Data listing START

import Literature.NumberTheory.Automorphic.ArchRankOneCasimirLadderCayley          -- ★ p850774 (this seat): (α2) `exists_forall_eventually_norm_iteratedDeriv_orbitalIntegral_cayley_le` (one-place engine, Cayley frame); brings ★ `isCompact_setOf_exists_conj_endoBlock_mem_of_not_mem`
import Literature.NumberTheory.Automorphic.ArchRankOneJumpZeroCone                 -- ★ (LH10-p02 (g3)): `isClosedEmbedding_coe_unitaryGroupOfForm_of_eq_over` (`U(Φ₂)_w ↪ M₂(ℂ)` is closed)
import Literature.NumberTheory.Automorphic.ArchLocalRegularOrbitClosed             -- ★ `locallyCompactSpace_archLocal`, `secondCountableTopology_archLocal`
import Mathlib.Analysis.Calculus.BumpFunction.FiniteDimension                      -- `ContDiffBump` on a finite-dimensional space (one bump `f₊`)
import HarnessLib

Data listing END

Task prompt:
The whole listing above must be copied exactly.

Result:
import Literature.NumberTheory.Automorphic.ArchRankOneCasimirLadderCayley          -- ★ p850774 (this seat): (α2) `exists_forall_eventually_norm_iteratedDeriv_orbitalIntegral_cayley_le` (one-place engine, Cayley frame); brings ★ `isCompact_setOf_exists_conj_endoBlock_mem_of_not_mem`
import Literature.NumberTheory.Automorphic.ArchRankOneJumpZeroCone                 -- ★ (LH10-p02 (g3)): `isClosedEmbedding_coe_unitaryGroupOfForm_of_eq_over` (`U(Φ₂)_w ↪ M₂(ℂ)` is closed)
import Literature.NumberTheory.Automorphic.ArchLocalRegularOrbitClosed             -- ★ `locallyCompactSpace_archLocal`, `secondCountableTopology_archLocal`
import Mathlib.Analysis.Calculus.BumpFunction.FiniteDimension                      -- `ContDiffBump` on a finite-dimensional space (one bump `f₊`)
import HarnessLib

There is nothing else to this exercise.